START RECORDED DATA

/-!
# LatticeQCDFlow / Scaling — `acc ≥ (8/9)·ESS`: the SHARP linear ESS floor of the equilibrium
# acceptance of an independence sampler (the tree had `acc ≥ ESS/2`)

HONEST FRAMING: exact (Metropolis-corrected) sampling algorithms for lattice gauge theory;
figures of merit are autocorrelation/cost numbers at stated couplings and volumes; no
continuum-physics claim.

Venture `LatticeQCDFlow` (cell pub-lqcd), topic `Scaling`; FANOUT row 3 (`s0-u1-a`, S0-B
implementation A, GEN-8).  NEW WORK of the cell, not a published result; NO definition is
introduced.  In the language of inequality indices the statement is `(1 − G)(1 + c²) ≥ 8/9` for the
Gini index `G` and coefficient of variation `c` of a non-negative law; the printed neighbours are
Glasser's `√3·G ≤ c` (1961; Arnold, *Pareto Distributions* (2015) eq. (4.2.117) — the ingredient of
case (i) below, in the tree as row 3's `sq_qq_abs_weight_le_sharp`) and Taguchi's `P ≤ G ≤ P(2 − P)`
(ibid. (4.2.116)); no printed lower bound for `(1 − G)(1 + c²)` was found (presearch: corpus
keyword + vector + galaxy, 2026-08-22).  Sequel of row 3's `Scaling/AcceptanceGiniFloor` (`acc ≥ ESS/2`, twin of row 2's
measure-theoretic `meanAccept_ge_half_ESS`) and `Scaling/AcceptanceGiniFloorSharp` (imported: the
mid-rank `g_x = Σ_y q_y sign(w_x − w_y)`, `Σ q g = 0`, `Σ q g² ≤ 1/3`, and
`(E|w − w′|)² ≤ (4/3)·Var_q w`).

## Setting (finite `X`; target `p ≥ 0`, model `q > 0`, both normalised; `w = p/q`, `E_q w = 1`;
## `acc = acc(p,q) = E_{q⊗q} min(w, w′) = 1 − Γ` with `Γ = ½E|w − w′|` (Gini half mean
## difference); `1/ESS = E_q w²`)

* `hinge_sq_step` — one-interval Hermite–Hadamard for `u ↦ ((u − v)₊)²`:
  `(a − v)₊³/3 + ℓ·((a + ℓ/2 − v)₊)² ≤ (a + ℓ − v)₊³/3` (`a, ℓ, v ≥ 0`);
* **`sum_midrank_hinge_sq_le`** — for every finset `s`, masses `q ≥ 0` and level `v ≥ 0`:
  `Σ_{x∈s} q_x ((m_s(x) − v)₊)² ≤ (Q_s − v)₊³/3`, `m_s(x) = Σ_{y∈s} q_y (sign(w_x − w_y) + 1)/2` the
  mid-rank inside `s`, `Q_s = Σ_s q` (induction removing the top weight class: the mid-rank of the
  class is the midpoint of its interval, and the convex `((· − v)₊)²` at a midpoint is below its
  interval average) — the rank-space Cauchy–Schwarz denominator `∫_v^1 (u − v)² du = (1 − v)³/3`;
* `sum_mul_weight_midrank01` — `Σ_x q_x w_x m(x) = (1 + Γ)/2` with `m = (g + 1)/2 ∈ [0, 1]`;
* **`accRate_mul_inv_essFrac_ge`** — `acc · (1/ESS) ≥ 8/9`, by two cases:
  (i) `acc ≥ 2/3` (`Γ ≤ 1/3`): the imported Gini bound gives `1/ESS ≥ 1 + 3Γ²`, and
  `(1 − Γ)(1 + 3Γ²) = 8/9 + (1 − 3Γ)³/9`;
  (ii) `acc < 2/3`: Cauchy–Schwarz against the rank hinge `h = (m − v)₊` at `v = (3Γ − 1)/2`:
  `acc = Σ q w (m − v) ≤ Σ q w h ≤ √(E_q w²)·√(Σ q h²) ≤ √(1/ESS)·√((1 − v)³/3)` with
  `1 − v = (3/2)·acc`, i.e. `acc² ≤ (9/8)·acc³/ESS`;
* **`eight_ninths_essFrac_le_accRate`** — `(8/9)·ESS ≤ acc` for every normalised pair (`p ≥ 0`,
  `q > 0`): population `ESS/N = 0.9` forces `acc ≥ 0.8`, `0.5` forces `acc ≥ 0.444` (the `/2` floor:
  `0.45`, `0.25`); together with the imported `acc ≥ 1 − √((1/ESS − 1)/3)` (better above
  `ESS ≈ 0.703`).

Why `8/9` is the right constant (remark, not typed): for `m` equally likely, equally spaced weights
`acc·(1/ESS) = 2(2m + 1)²/(9m(m + 1)) ↓ 8/9` (`m = 1, 2, 3`: `1`, `25/27`, `49/54`), and mixing in an
atom of zero target weight leaves `acc·(1/ESS)/(E w)³` unchanged; the infimum `8/9` is the uniform
law on `[0, c]` (`acc = 2c/3·…`: `E min = c/3`, `E w² = c²/3`, `E w = c/2`).  NOT CLAIMED: attainment
on a finite space; any acceptance or ESS of ours; nothing re-scored.
-/

namespace Summit.Ventures.LatticeQCDFlow.Theory2

open Finset
open Literature.Probability.MarkovChains
open Summit.Ventures.LatticeQCDFlow.Exactness

variable {X : Type*} [Fintype X]

/-! ### Hermite–Hadamard for the squared hinge at mid-ranks -/

/-- **One interval.**  For `a, ℓ, v ≥ 0`:
`(a − v)₊³/3 + ℓ·((a + ℓ/2 − v)₊)² ≤ (a + ℓ − v)₊³/3` — the value of the convex `((· − v)₊)²` at the
midpoint of `[a, a + ℓ]`, times the length, is at most its integral over the interval. [folklore] -/
theorem hinge_sq_step {a ℓ v : ℝ} (ha : 0 ≤ a) (hℓ : 0 ≤ ℓ) (hv : 0 ≤ v) :
    (max (a - v) 0) ^ 3 / 3 + ℓ * (max (a + ℓ / 2 - v) 0) ^ 2 ≤ (max (a + ℓ - v) 0) ^ 3 / 3 := by
  have _ := ha
  have _ := hv
  rcases le_or_gt v a with h1 | h1
  · -- `v ≤ a`: no truncation anywhere; the slack is `ℓ³/12`
    rw [max_eq_left (by linarith), max_eq_left (by linarith), max_eq_left (by linarith)]
    nlinarith [pow_nonneg hℓ 3]
  rcases le_or_gt v (a + ℓ / 2) with h2 | h2
  · -- `a < v ≤ a + ℓ/2`
    rw [max_eq_right (by linarith), max_eq_left (by linarith), max_eq_left (by linarith)]
    -- with `e = a + ℓ/2 − v ∈ [0, ℓ/2]`: `(ℓ/2 + e)³/3 − ℓ e² = ℓ³/24 + (ℓe/4)(ℓ − 2e) + e³/3 ≥ 0`
    have he0 : 0 ≤ a + ℓ / 2 - v := by linarith
    have he1 : a + ℓ / 2 - v ≤ ℓ / 2 := by linarith
    nlinarith [mul_nonneg (mul_nonneg hℓ he0) (by linarith : (0:ℝ) ≤ ℓ - 2 * (a + ℓ / 2 - v)),
      pow_nonneg he0 3, pow_nonneg hℓ 3]
  · -- `v > a + ℓ/2`: the left side vanishes
    rw [max_eq_right (by linarith), max_eq_right (by linarith)]
    have h0 : 0 ≤ max (a + ℓ - v) 0 := le_max_right _ _
    have e : (0 : ℝ) ^ 3 / 3 + ℓ * 0 ^ 2 = 0 := by ring
    rw [e]
    positivity

omit [Fintype X] in
/-- **Mid-ranks tile the unit interval (Hermite–Hadamard for the squared hinge).**  For masses
`q ≥ 0`, values `w`, a finset `s` and a level `v ≥ 0`:
`Σ_{x∈s} q_x ((m_s(x) − v)₊)² ≤ (Q_s − v)₊³/3`, where
`m_s(x) = Σ_{y∈s} q_y (sign(w_x − w_y) + 1)/2 = q_s(w < w_x) + q_s(w = w_x)/2` is the mid-rank of
`x` inside `s` and `Q_s = Σ_{y∈s} q_y`: the weight classes occupy consecutive intervals of lengths
their masses, each mid-rank is the midpoint of its class interval, and `hinge_sq_step` adds the
classes from the top. [folklore] -/
theorem sum_midrank_hinge_sq_le (q w : X → ℝ) (hq : ∀ x, 0 ≤ q x) {v : ℝ} (hv : 0 ≤ v)
    (s : Finset X) :
    ∑ x ∈ s, q x * (max ((∑ y ∈ s, q y * ((Real.sign (w x - w y) + 1) / 2)) - v) 0) ^ 2
      ≤ (max ((∑ y ∈ s, q y) - v) 0) ^ 3 / 3 := by
  classical
  induction s using Finset.strongInduction with
  | H s ih =>
    rcases s.eq_empty_or_nonempty with rfl | hne
    · simp only [sum_empty, zero_sub]
      positivity
    obtain ⟨x₀, hx₀, hmax⟩ := exists_max_image s w hne
    set M := w x₀ with hM
    -- the lower part `s'` (weights `< M`) and the top class (weights `= M`)
    set s' : Finset X := s.filter (fun x => w x < M) with hs'
    have hs'sub : s' ⊂ s := filter_ssubset.mpr ⟨x₀, hx₀, lt_irrefl _⟩
    have htop : ∀ x ∈ s, ¬ (w x < M) → w x = M := fun x hx h => le_antisymm (hmax x hx) (not_lt.mp h)
    set Q' := ∑ y ∈ s', q y with hQ'
    set ℓ := ∑ y ∈ s.filter (fun x => ¬ (w x < M)), q y with hℓ
    have hQ'0 : 0 ≤ Q' := sum_nonneg fun y _ => hq y
    have hℓ0 : 0 ≤ ℓ := sum_nonneg fun y _ => hq y
    have hQs : ∑ y ∈ s, q y = Q' + ℓ := (sum_filter_add_sum_filter_not s (fun x => w x < M) q).symm
    -- mid-ranks: unchanged on `s'`, equal to `Q' + ℓ/2` on the top class
    have hmid_low : ∀ x ∈ s, w x < M →
        ∑ y ∈ s, q y * ((Real.sign (w x - w y) + 1) / 2)
          = ∑ y ∈ s', q y * ((Real.sign (w x - w y) + 1) / 2) := by
      intro x _ hxM
      rw [← sum_filter_add_sum_filter_not s (fun x => w x < M)]
      have h0 : ∑ y ∈ s.filter (fun x => ¬ (w x < M)), q y * ((Real.sign (w x - w y) + 1) / 2) = 0 := by
        refine sum_eq_zero fun y hy => ?_
        obtain ⟨hys, hyM⟩ := mem_filter.mp hy
        have hwy : w y = M := htop y hys hyM
        rw [hwy, Real.sign_of_neg (by linarith)]
        ring
      rw [h0, add_zero]
    have hmid_top : ∀ x ∈ s, ¬ (w x < M) →
        ∑ y ∈ s, q y * ((Real.sign (w x - w y) + 1) / 2) = Q' + ℓ / 2 := by
      intro x hx hxM
      have hwx : w x = M := htop x hx hxM
      rw [← sum_filter_add_sum_filter_not s (fun x => w x < M)]
      have h1 : ∑ y ∈ s', q y * ((Real.sign (w x - w y) + 1) / 2) = Q' := by
        refine sum_congr rfl fun y hy => ?_
        obtain ⟨-, hyM⟩ := mem_filter.mp hy
        rw [hwx, Real.sign_of_pos (by linarith)]
        ring
      have h2 : ∑ y ∈ s.filter (fun x => ¬ (w x < M)), q y * ((Real.sign (w x - w y) + 1) / 2)
          = ℓ / 2 := by
        have e : ∀ y ∈ s.filter (fun x => ¬ (w x < M)),
            q y * ((Real.sign (w x - w y) + 1) / 2) = q y / 2 := by
          intro y hy
          obtain ⟨hys, hyM⟩ := mem_filter.mp hy
          rw [hwx, htop y hys hyM, sub_self, Real.sign_zero]
          ring
        rw [sum_congr rfl e, ← sum_div]
      rw [h1, h2]
    -- split the sum and use the induction hypothesis on `s'`
    rw [← sum_filter_add_sum_filter_not s (fun x => w x < M)]
    have hlow : ∑ x ∈ s', q x * (max ((∑ y ∈ s, q y * ((Real.sign (w x - w y) + 1) / 2)) - v) 0) ^ 2
        = ∑ x ∈ s', q x * (max ((∑ y ∈ s', q y * ((Real.sign (w x - w y) + 1) / 2)) - v) 0) ^ 2 := by
      refine sum_congr rfl fun x hx => ?_
      obtain ⟨hxs, hxM⟩ := mem_filter.mp hx
      rw [hmid_low x hxs hxM]
    have htopsum : ∑ x ∈ s.filter (fun x => ¬ (w x < M)),
        q x * (max ((∑ y ∈ s, q y * ((Real.sign (w x - w y) + 1) / 2)) - v) 0) ^ 2
        = ℓ * (max (Q' + ℓ / 2 - v) 0) ^ 2 := by
      have e : ∀ x ∈ s.filter (fun x => ¬ (w x < M)),
          q x * (max ((∑ y ∈ s, q y * ((Real.sign (w x - w y) + 1) / 2)) - v) 0) ^ 2
          = q x * (max (Q' + ℓ / 2 - v) 0) ^ 2 := by
        intro x hx
        obtain ⟨hxs, hxM⟩ := mem_filter.mp hx
        rw [hmid_top x hxs hxM]
      rw [sum_congr rfl e, ← sum_mul]
    rw [hlow, htopsum, hQs]
    have hIH := ih s' hs'sub
    calc _ ≤ (max (Q' - v) 0) ^ 3 / 3 + ℓ * (max (Q' + ℓ / 2 - v) 0) ^ 2 := by linarith
      _ ≤ (max (Q' + ℓ - v) 0) ^ 3 / 3 := hinge_sq_step hQ'0 hℓ0 hv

END RECORDED DATA

TRY IT :: A complete answer gives every line of the records holding "level".

OUTPUT ::
* **`sum_midrank_hinge_sq_le`** — for every finset `s`, masses `q ≥ 0` and level `v ≥ 0`:
`q ≥ 0`, values `w`, a finset `s` and a level `v ≥ 0`:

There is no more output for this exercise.